Faktor lain yang mendukung keterbelakangan moralitas Mahasiswa dan kaum gerakan saat ini adalah kebanyakan intelektual yang memiliki irisan dengan para Mahasiswa aktif (hubungan klasik senior dengan junior) mayoritas menjadi teknokrat alias skrup-skrup dalam roda pemerintahan, kaum intelektual pada gilirannya dipergunakan oleh pemerintah untuk membela beleidnya atau solidarity maker suatu gerakan yang dimotori oleh irisannya tersebut.
Dengan bekal idealisme tanggung, irisannya pun sering tidak mampu menjunjung azas atau nilai luhur perjuangan yang seharusnya melekat pada organisasi gerakan atau diri seorang Mahasiswa.
Bukan hanya sekadar ungkapan bahwa seorang Datuk Tan Malaka mewariskan api perjuangan dalam kalimat “idealisme adalah kemewahan terakhir yang hanya dimiliki pemuda”, begitu visioner apabila kita selaraskan dengan kondisi bangsa saat ini.

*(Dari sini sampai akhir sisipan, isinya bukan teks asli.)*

import Summits.CriticalPhenomena.PercolationContinuityZ3.Theorems.PercNearOneGluingNoHeavyLowerTailQ7ThreeOfCovTau
import Summits.CriticalPhenomena.PercolationContinuityZ3.Theorems.PercNearOneGluingNoHeavyLowerTailCovTauOfTA
import HarnessLib

/-!
# `NoHeavyLowerTail` (stmt-CriticalPhenomena-4575) — Kozma–Nitzan's Question 7 for three relays, and (GΨ₃),
# UNCONDITIONALLY on every finite weighted graph

Support file (`--supports stmt-CriticalPhenomena-4575`), coupling seat `prim-cplus-coupling` (gen 9).  No
definitions, no named facts, no sorries; standard axioms.

Kozma–Nitzan (arXiv:2401.12397) prove their pre-FKG inequality for two relays (Theorem 1) and, for observers attached
only to the relays, the MIN version for any number of relays (Theorem 4); Question 7 (p. 36) asks whether the
pre-FKG inequality (41) `P(0↔b, 0↔A) ≥ P(0↔A, a↔b)` holds for the DESIGNATED relay `a` minimising `P(a↔b)`.
THIS FILE answers Question 7 affirmatively for `|A| = 3` on every finite weighted graph (hence the pre-FKG Conjecture 2
and the post-FKG Conjecture 1 for three relays), together with the monotone-functional statement (GΨ₃) behind it:

* `Q7Psi.gpsi_three` — **(GΨ₃).**  For distinct `x, y, z`, any `o`, any monotone real cluster property `F` with
  `E F(C z) ≤ E F(C x)` and `E F(C z) ≤ E F(C y)`:  `∫_{o↔x ∪ o↔y} F(C z) ≤ ∫_{o↔x ∪ o↔y} F(C o)`.
* `Q7Psi.q7_three` — **Question 7 for three relays.**  For `o, x, y, z ≠ b`, `x, y, z` distinct,
  `μ(z↔b) ≤ μ(x↔b)`, `μ(z↔b) ≤ μ(y↔b)`:  `μ({z↔b} ∩ {o↔A}) ≤ μ({o↔b} ∩ {o↔A})`, `A = {x, y, z}`.

The chain (all in the tree): the peeled form and green bridge (`Q7Psi.q7_of_psi`,
`Q7Psi.real_inter_openConn_eq_integral_green`, gen 5) reduce Question 7 to (GΨ₃) on `G ∖ b`; the dual certificate
`t* = φE1/(φE1+φE2)`, `λ*`, `μ*` (ttrl census q7psi RESULT 3) reduces (GΨ₃) to its observer halves (`Q7Psi.opart_of_halves`,
`Q7Psi.gpsi_three_of_dom`, gen 7; the weak-relay half is their DUAL, `Q7Psi.zpart_of_halves`, gen 9), each observer half to
the covariance comparison (P1**) (`Q7Psi.p1star_of_cov`, gen 7), which is the conditioned covariance transfer COV(τ) —
proved on paper by prim-hp-8 (COV-TAU-PROOF.md) and IN THE TREE as `CovTau.covTau` (prim-hp-7, via the hull-port `T_A`
chain `HullPort.TA_of_PvI`/`PvI_of_CE`/`CE_holds` of prim-ineq-prove-5 / prim-hp-7 / prim-lit-3, resting on Gladkov's
decision-tree Harris inequality); closure over degenerate weights and the assembly: `Q7Psi.gpsi_three_of_covTau`,
`Q7Psi.q7_three_of_covTau` (gen 9).
[cite: KozmaNitzan2024, Question 7 (p. 36), Conjectures 1–2 (p. 3), Theorems 1 and 4 (pp. 7, 12–14), §5.1 (pp. 31–32)]
[cite: VandenbergHaggstromKahn2005, Thms 1.3–1.4 (pp. 6–7), §2.1 (pp. 9–13)] [cite: Gladkov2024, Thm. 3.2]
-/

namespace Summit.CriticalPhenomena.PercolationContinuityZ3.Theorems

open MeasureTheory Set Literature.Probability.LatticeModels Literature.Probability.Percolation
open scoped Classical

noncomputable section

namespace Q7Psi

universe u

variable {V : Type u} [Fintype V]

/-- **(GΨ₃), unconditionally.**  Three relays `x, y, z` (distinct), any observer `o`, any finite weighted graph, any monotone
real cluster property `F`: if `E F(C z) ≤ E F(C x)` and `E F(C z) ≤ E F(C y)` then
`∫_{o↔x ∪ o↔y} F(C z) ≤ ∫_{o↔x ∪ o↔y} F(C o)`.  (`gpsi_three_of_covTau` fed with `CovTau.covTau`.)
[cite: KozmaNitzan2024, §5.1 (pp. 31–32), Question 7 (p. 36)] [cite: VandenbergHaggstromKahn2005, Thms 1.3–1.4 (pp. 6–7)] -/
theorem gpsi_three (w : Sym2 V → unitInterval) (o x y z : V) (hxy : x ≠ y) (hxz : x ≠ z) (hyz : y ≠ z)
    (F : Set V → ℝ) (hF : ∀ S T : Set V, S ⊆ T → F S ≤ F T)
    (hx : ∫ ω, F (openCluster ω z) ∂(prodBernoulli w) ≤ ∫ ω, F (openCluster ω x) ∂(prodBernoulli w))
    (hy : ∫ ω, F (openCluster ω z) ∂(prodBernoulli w) ≤ ∫ ω, F (openCluster ω y) ∂(prodBernoulli w)) :
    ∫ ω in (openConn o x ∪ openConn o y), F (openCluster ω z) ∂(prodBernoulli w) ≤
      ∫ ω in (openConn o x ∪ openConn o y), F (openCluster ω o) ∂(prodBernoulli w) :=
  gpsi_three_of_covTau (fun p _ x' y' o' v' hvx f hf => CovTau.covTau p x' y' o' v' hvx f hf)
    w o x y z hxy hxz hyz F hF hx hy

/-- **Kozma–Nitzan's Question 7 for three relays, unconditionally.**  In a finite weighted graph let `o, x, y, z ≠ b`,
`x, y, z` distinct, and `z` the least `b`-reliable relay: `μ(z↔b) ≤ μ(x↔b)`, `μ(z↔b) ≤ μ(y↔b)`.  Then the pre-FKG
inequality (41) of arXiv:2401.12397 holds for the designated relay `z` and `A = {x, y, z}`:
`μ({z↔b} ∩ {o↔A}) ≤ μ({o↔b} ∩ {o↔A})`.  In particular Kozma–Nitzan's Conjecture 2 (pre-FKG) and Conjecture 1 hold for
every relay set of size three.  (`q7_three_of_covTau` fed with `CovTau.covTau` on the vertex type of `G ∖ b`.)
[cite: KozmaNitzan2024, Question 7 (p. 36), Conjectures 1–2 (p. 3), Theorem 4 (pp. 12–14)] -/
theorem q7_three (w : Sym2 V → unitInterval) (o b x y z : V) (hob : o ≠ b) (hxb : x ≠ b) (hyb : y ≠ b) (hzb : z ≠ b)
    (hxy : x ≠ y) (hxz : x ≠ z) (hyz : y ≠ z)
    (hzx : (prodBernoulli w).real (openConn z b) ≤ (prodBernoulli w).real (openConn x b))
    (hzy : (prodBernoulli w).real (openConn z b) ≤ (prodBernoulli w).real (openConn y b)) :
    (prodBernoulli w).real (openConn z b ∩ (openConn o x ∪ openConn o y ∪ openConn o z)) ≤
      (prodBernoulli w).real (openConn o b ∩ (openConn o x ∪ openConn o y ∪ openConn o z)) :=
  q7_three_of_covTau (fun _ _ p _ x' y' o' v' hvx f hf => CovTau.covTau p x' y' o' v' hvx f hf)
    w o b x y z hob hxb hyb hzb hxy hxz hyz hzx hzy

/-- **Question 7 for three relays, `Finset` form** (the shape of `Q7Psi.q7_of_psi`'s conclusion, `A = {x, y, z}`):
`μ({z↔b} ∩ ⋃_{a∈A} {o↔a}) ≤ μ({o↔b} ∩ ⋃_{a∈A} {o↔a})`. [cite: KozmaNitzan2024, Question 7 (p. 36)] -/
theorem q7_three_finset (w : Sym2 V → unitInterval) (o b x y z : V) (hob : o ≠ b) (hxb : x ≠ b) (hyb : y ≠ b)
    (hzb : z ≠ b) (hxy : x ≠ y) (hxz : x ≠ z) (hyz : y ≠ z)
    (hzx : (prodBernoulli w).real (openConn z b) ≤ (prodBernoulli w).real (openConn x b))
    (hzy : (prodBernoulli w).real (openConn z b) ≤ (prodBernoulli w).real (openConn y b)) :
    (prodBernoulli w).real (openConn z b ∩ ⋃ a ∈ ({x, y, z} : Finset V), (openConn o a : Set (BondConfig V))) ≤
      (prodBernoulli w).real (openConn o b ∩ ⋃ a ∈ ({x, y, z} : Finset V), (openConn o a : Set (BondConfig V))) := by
  have hA : ∀ X : Set (BondConfig V), X ∩ (⋃ a ∈ ({x, y, z} : Finset V), (openConn o a : Set (BondConfig V))) =
      X ∩ (openConn o x ∪ openConn o y ∪ openConn o z) := by
    intro X; congr 1; ext ω; simp [or_assoc]
  rw [hA, hA]
  exact q7_three w o b x y z hob hxb hyb hzb hxy hxz hyz hzx hzy

end Q7Psi

end

end Summit.CriticalPhenomena.PercolationContinuityZ3.Theorems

Mahasiswa yang seharusnya mempertahankan idealisme dan nilai gerakannya itu malah menggadaikannya dengan kue-kue murah dari penguasa dan antek-anteknya, miris.
Saya ingin Tan Malaka, Sjahrir dan Soe Hok Gie hidup kembali untuk memberikan penilaian tentang para intelektual yang tak lagi mahal, para aktivis yang tak lagi idealis.S
Sundal Intelektual ini ditujukan secara implisit kepada siapa saja yang gemar “menggadaikan” idealisme Mahasiswa atau gerakan suci demi kantong pribadi, demi amplop kekuasaan yang menyebabkan runtuhnya keobjektifan. Kembalilah kita semua pada naungan azas perjuangan dalam samudera kebenaran.